The internet has several commonly used caching levels. Here are just a few:
- Client-side caching refers to the various resource caches managed by your web browser and operating system.
- Content distribution networks (CDN) cache web page assets on servers closer to users than the primary hosting server.
- Server-side caching stores web pages that are dynamically generated on the server.
We’re focused on the last of these in this article: server-side caching for websites. Modern server-side content management systems and ecommerce stores generate pages dynamically. When your browser requests a web page, a CMS executes code, which makes database requests. The code combines the data with a template to create an HTML page. Without dynamic web pages, we couldn’t personalize page content, but it’s an expensive operation.
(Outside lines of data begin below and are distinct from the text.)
import Literature.NumberTheory.ModularForms.CohenEisensteinCoefficients
import Literature.NumberTheory.EllipticCurves.GaussSumJacobiChar
import Literature.NumberTheory.LFunctions.DirichletLValueBernoulli
import HarnessLib

/-!
# Cohen's `h(r, N)`: the value `L(1 − r, χ_D) = −B_{r,χ_D}/r` through the convergent series `L(r, χ_D)`
# (`= (−1)^{[r/2]} (r−1)! |D|^{r−1/2} 2^{1−r} π^{−r} L(r, χ_D)`, odd fundamental `D`)

Topic `Literature/NumberTheory/ModularForms` (sub-namespace `CohenEisenstein`). THEOREMS ONLY (no definition, no named fact).

H. Cohen [Cohen1975, §2] introduces, for `r ≥ 1` and `N ≥ 1` with `(−1)^r N = D f²`,
`h(r, N) := (−1)^{[r/2]} (r−1)! N^{r−1/2} 2^{1−r} π^{−r} L(r, χ_{(−1)^r N})`, and the point of the definition of his numbers
`H(r, N)` (the tree's `CohenEisenstein.cohenH`, file `CohenEisensteinCoefficients`) is that for FUNDAMENTAL `D = (−1)^r N` this is the
rational number `L(1 − r, χ_D) = −B_{r,χ_D}/r` — the functional equation of `L(s, χ_D)` at the integer `r` together with Gauss's
evaluation of `τ(χ_D) = √D`. This file PROVES that identity in the tree's currency, for ODD fundamental discriminants
`D ≡ 1 (mod 4)` (`|D|` odd square-free) and `r ≥ 2` of the parity `χ_D(−1) = (−1)^r`:

  **`algebraMap ℚ ℂ (lValueDisc r D) = (−1)^{⌊r/2⌋} · (r−1)!/2^{r−1} · |D|^{r−1} · √|D| · π^{−r} · L(r, χ_D)`**

(`algebraMap_lValueDisc_eq_LFunction_jacobiChar`), where `χ_D` is the tree's Jacobi character `QuadraticFields.jacobiChar |D|`
(`= (·/|D|) = χ_D` for `D ≡ 1 (mod 4)`, Montgomery–Vaughan Thm. 9.13) and `L(r, χ_D)` is Mathlib's `DirichletCharacter.LFunction`
(`= Σ χ_D(n) n^{−r}` for `r ≥ 2`). INGREDIENTS, all in the tree: `LFunctions.LFunction_eq_bernoulli`
(`L(r, ψ) = −(2πi)^r B_{r,ψ̄}/(2·r!·N^{r−1}·W(ψ̄))`, primitive `ψ`, Apostol Thm. 12.19), Gauss's theorem WITH SIGN
`W(χ_D) = √|D|` resp. `i√|D|` (`EllipticCurves.ModularForms.gaussSum_jacobiChar_of_mod_four_eq_one/_three`, from the theta multiplier),
`isPrimitive_jacobiChar`, `isQuadratic_jacobiChar`, and the bridge `CohenEisenstein.algebraMap_lValueDisc`. Use: this is ingredient (C) of
the constant-term computation for the `m`-cut Cohen–Eisenstein series (crux `PrintCFram.BottomClassIndexLawFiveLe`, cell `bsd-print-cfram`,
crux notes `…-w5g5-cusp-seed.md` §15): it turns the coefficients `cohenH r (|D'|f²) = lValueDisc r D' · cohenT` into
`u'_r π^{−r} |D'|^{r−1/2} L(r, χ_{D'}) · T`, whose family averages are computable. Even `D` (`4 ∣ D`) is NOT treated here.

References: [Cohen1975] §2 (definition of `h(r, N)`, `H(r, N)`); [Washington1997] Thm. 4.2; [MontgomeryVaughan2007] Thm. 9.17;
[Apostol1976] Thm. 12.19.
-/

noncomputable section

open Complex
open scoped NumberTheorySymbols

namespace Literature.NumberTheory.ModularForms.CohenEisenstein

open Literature.NumberTheory.QuadraticFields Literature.NumberTheory.LFunctions
open Literature.NumberTheory.EllipticCurves.ModularForms

/-- For an odd square-free `q ≡ 1 (mod 4)` the Jacobi character is even: `(−1/q) = 1`. [cite: Cox2013, §1.C Lemma 1.14] -/
theorem jacobiChar_neg_one_of_mod_four_eq_one {q : ℕ} [NeZero q] (hq : q % 4 = 1) : jacobiChar q (-1) = 1 := by
  have hodd : Odd q := Nat.odd_iff.mpr (by omega)
  have h := jacobiChar_intCast (q := q) (-1)
  rw [Int.cast_neg, Int.cast_one] at h
  rw [h, jacobiSym.at_neg_one hodd, ZMod.χ₄_nat_one_mod_four hq]
  norm_num

/-- The Jacobi character of `|D|` has the values `χ_D` for `D ≡ 1 (mod 4)` (both are `(·/|D|)`). [cite: MontgomeryVaughan2007, §9.3, Thm. 9.13] -/
theorem jacobiChar_natAbs_eq_chiDisc {D : ℤ} [NeZero D.natAbs] (hD4 : D % 4 = 1) (c : ℕ) :
    jacobiChar D.natAbs (c : ZMod D.natAbs) = (chiDisc D c : ℂ) := by
  rw [jacobiChar_natCast, chiDisc_of_emod_four_eq_one hD4]

/-- **Cohen's `h(r, |D|)`: `L(1 − r, χ_D) = (−1)^{⌊r/2⌋} (r−1)! 2^{1−r} |D|^{r−1/2} π^{−r} L(r, χ_D)`** for an odd fundamental
discriminant `D ≡ 1 (mod 4)` (`|D|` square-free) and `r ≥ 2` with `χ_D(−1) = (−1)^r` (i.e. `D > 0`, `r` even, or `D < 0`, `r` odd);
left side in the tree's rational currency `lValueDisc r D = −B_{r,χ_D}/r`, right side with Mathlib's `LFunction` of the Jacobi character
`(·/|D|)`. From `LFunction_eq_bernoulli` (Apostol 12.19) and Gauss's sign `τ(χ_D) = √D`. [cite: Cohen1975, §2 (definition of h(r,N) and of H(r,N))]
[cite: Washington1997, Thm. 4.2] [cite: MontgomeryVaughan2007, §9.3, Thm. 9.17] -/
theorem algebraMap_lValueDisc_eq_LFunction_jacobiChar {D : ℤ} [NeZero D.natAbs] (hD4 : D % 4 = 1)
    (hsq : Squarefree D.natAbs) {r : ℕ} (hr : 2 ≤ r) (hpar : (0 < D ∧ Even r) ∨ (D < 0 ∧ Odd r)) :
    algebraMap ℚ ℂ (lValueDisc r D) =
      (-1 : ℂ) ^ (r / 2) * ((r - 1).factorial : ℂ) / 2 ^ (r - 1) * (D.natAbs : ℂ) ^ (r - 1) *
        (Real.sqrt D.natAbs : ℂ) / (Real.pi : ℂ) ^ r * (jacobiChar D.natAbs).LFunction r := by
  set n : ℕ := D.natAbs with hn
  have hn0 : n ≠ 0 := NeZero.ne n
  have hnD : (n : ℤ) = D ∨ (n : ℤ) = -D := by
    rcases Int.natAbs_eq D with h | h
    · exact Or.inl h.symm
    · exact Or.inr (by omega)
  have hodd : Odd n := by
    rcases hnD with h | h <;> exact Nat.odd_iff.mpr (by omega)
  set ψ : DirichletCharacter ℂ n := jacobiChar n with hψ_def
  have hprim : ψ.IsPrimitive := isPrimitive_jacobiChar hodd hsq
  have hinv : ψ⁻¹ = ψ := (isQuadratic_jacobiChar (q := n)).inv
  have hψ : ∀ c : ℕ, ψ (c : ZMod n) = (chiDisc D c : ℂ) := fun c => jacobiChar_natAbs_eq_chiDisc hD4 c
  have hL := algebraMap_lValueDisc (R := ℂ) r ψ hψ
  -- parity of ψ and the Gauss sum with its sign
  have hparψ : ψ (-1) = (-1) ^ r := by
    rcases hpar with ⟨hDpos, hev⟩ | ⟨hDneg, hod⟩
    · have h1 : n % 4 = 1 := by rcases hnD with h | h <;> omega
      rw [hev.neg_one_pow]
      exact jacobiChar_neg_one_of_mod_four_eq_one h1
    · have h3 : n % 4 = 3 := by rcases hnD with h | h <;> omega
      rw [hod.neg_one_pow]
      exact jacobiChar_neg_one_of_mod_four_eq_three h3
  have hB := LFunction_eq_bernoulli ψ hprim hr hparψ
  rw [hinv] at hB
  have hτ0 : gaussSum ψ (ZMod.stdAddChar (N := n)) ≠ 0 := by
    have h := gaussSum_ne_zero ψ⁻¹ (isPrimitive_inv ψ hprim)
    rwa [hinv] at h
  have hπ : (Real.pi : ℂ) ≠ 0 := by exact_mod_cast Real.pi_ne_zero
  have h2πI : (2 * (Real.pi : ℂ) * I) ^ r ≠ 0 := pow_ne_zero _ (by simp [Real.pi_ne_zero, I_ne_zero])
  have hfac : ((r.factorial : ℕ) : ℂ) ≠ 0 := by exact_mod_cast r.factorial_ne_zero
  have hnC : (n : ℂ) ≠ 0 := by exact_mod_cast hn0
  have hrC : (r : ℂ) ≠ 0 := by exact_mod_cast (show r ≠ 0 by omega)
  have hsqrt : (Real.sqrt n : ℂ) ≠ 0 := by
    exact_mod_cast (Real.sqrt_pos.mpr (by exact_mod_cast Nat.pos_of_ne_zero hn0)).ne'
  -- `B_{r,ψ}` in terms of `L(r,ψ)`
  have hBval : generalizedBernoulli r ψ =
      -(ψ.LFunction r * (2 * r.factorial * (n : ℂ) ^ (r - 1) * gaussSum ψ (ZMod.stdAddChar (N := n)))) /
        (2 * Real.pi * I) ^ r := by
    rw [hB]
    field_simp
  -- factorial and power bookkeeping
  have hfac' : (r.factorial : ℂ) = r * ((r - 1).factorial : ℂ) := by
    rw [← Nat.mul_factorial_pred (by omega : r ≠ 0)]
    push_cast
    ring
  have h2pow : (2 : ℂ) ^ r = 2 * 2 ^ (r - 1) := by
    rw [← pow_succ', Nat.sub_add_cancel (by omega : 1 ≤ r)]
  have hI : (I : ℂ) ^ r ≠ 0 := pow_ne_zero _ I_ne_zero
  -- Gauss's sign, uniformly in the parity: `τ(χ_D) = (−1)^{⌊r/2⌋} √|D| · i^r`
  have hτI : gaussSum ψ (ZMod.stdAddChar (N := n)) = (-1 : ℂ) ^ (r / 2) * (Real.sqrt n : ℂ) * I ^ r := by
    rcases hpar with ⟨hDpos, ⟨j, hj⟩⟩ | ⟨hDneg, ⟨j, hj⟩⟩
    · have h1 : n % 4 = 1 := by rcases hnD with h | h <;> omega
      have hdiv : r / 2 = j := by omega
      have hIr : I ^ r = (-1) ^ j := by rw [hj, ← two_mul, pow_mul, I_sq]
      rw [gaussSum_jacobiChar_of_mod_four_eq_one hsq h1, hdiv, hIr, mul_comm ((-1 : ℂ) ^ j) _, mul_assoc, ← mul_pow,
        neg_one_mul, neg_neg, one_pow, mul_one]
    · have h3 : n % 4 = 3 := by rcases hnD with h | h <;> omega
      have hdiv : r / 2 = j := by omega
      have hIr : I ^ r = (-1) ^ j * I := by rw [hj, pow_succ, pow_mul, I_sq]
      rw [gaussSum_jacobiChar_of_mod_four_eq_three hsq h3, hdiv, hIr]
      have hm1 : ((-1 : ℂ) ^ j) * ((-1 : ℂ) ^ j) = 1 := by
        rw [← mul_pow, neg_one_mul, neg_neg, one_pow]
      linear_combination (-(I * (Real.sqrt n : ℂ))) * hm1
  rw [hL, hBval, hτI, mul_pow (2 * (Real.pi : ℂ)) I r, mul_pow (2 : ℂ) (Real.pi : ℂ) r, hfac', h2pow]
  field_simp
  ring

end Literature.NumberTheory.ModularForms.CohenEisenstein

end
A CMS like WordPress® generates pages dynamically for every request. That’s useful if the pages change, as they might on an ecommerce store’s cart, but it’s wasteful when every user gets the same HTML. It’s faster and more efficient to build the article’s HTML once and send the same data to everyone who visits it.
There are various ways to achieve server-side caching, but one of the most effective is also the simplest. We swap the web server for a caching proxy. The proxy has three jobs.
- It receives web requests and passes them to the web server, which generates the page and sends it back to the proxy, which in turn sends it on to the browser.
- It stores the page it received from the web server in a cache.
- When it next receives a request for the same page, it retrieves it from the cache and sends it directly to the browser without involving the web server.
The proxy can find and return pages very quickly. It’s much faster than generating the page from scratch, and it consumes fewer server resources.
Caching with NGINX
NGINX is a web server, reverse proxy, and HTTP cache. It can be used in place of the Apache web server in some scenarios, as explained in NGINX Standalone. But it can also be used as a server-side reverse proxy and cache to accelerate dynamic websites served by Apache.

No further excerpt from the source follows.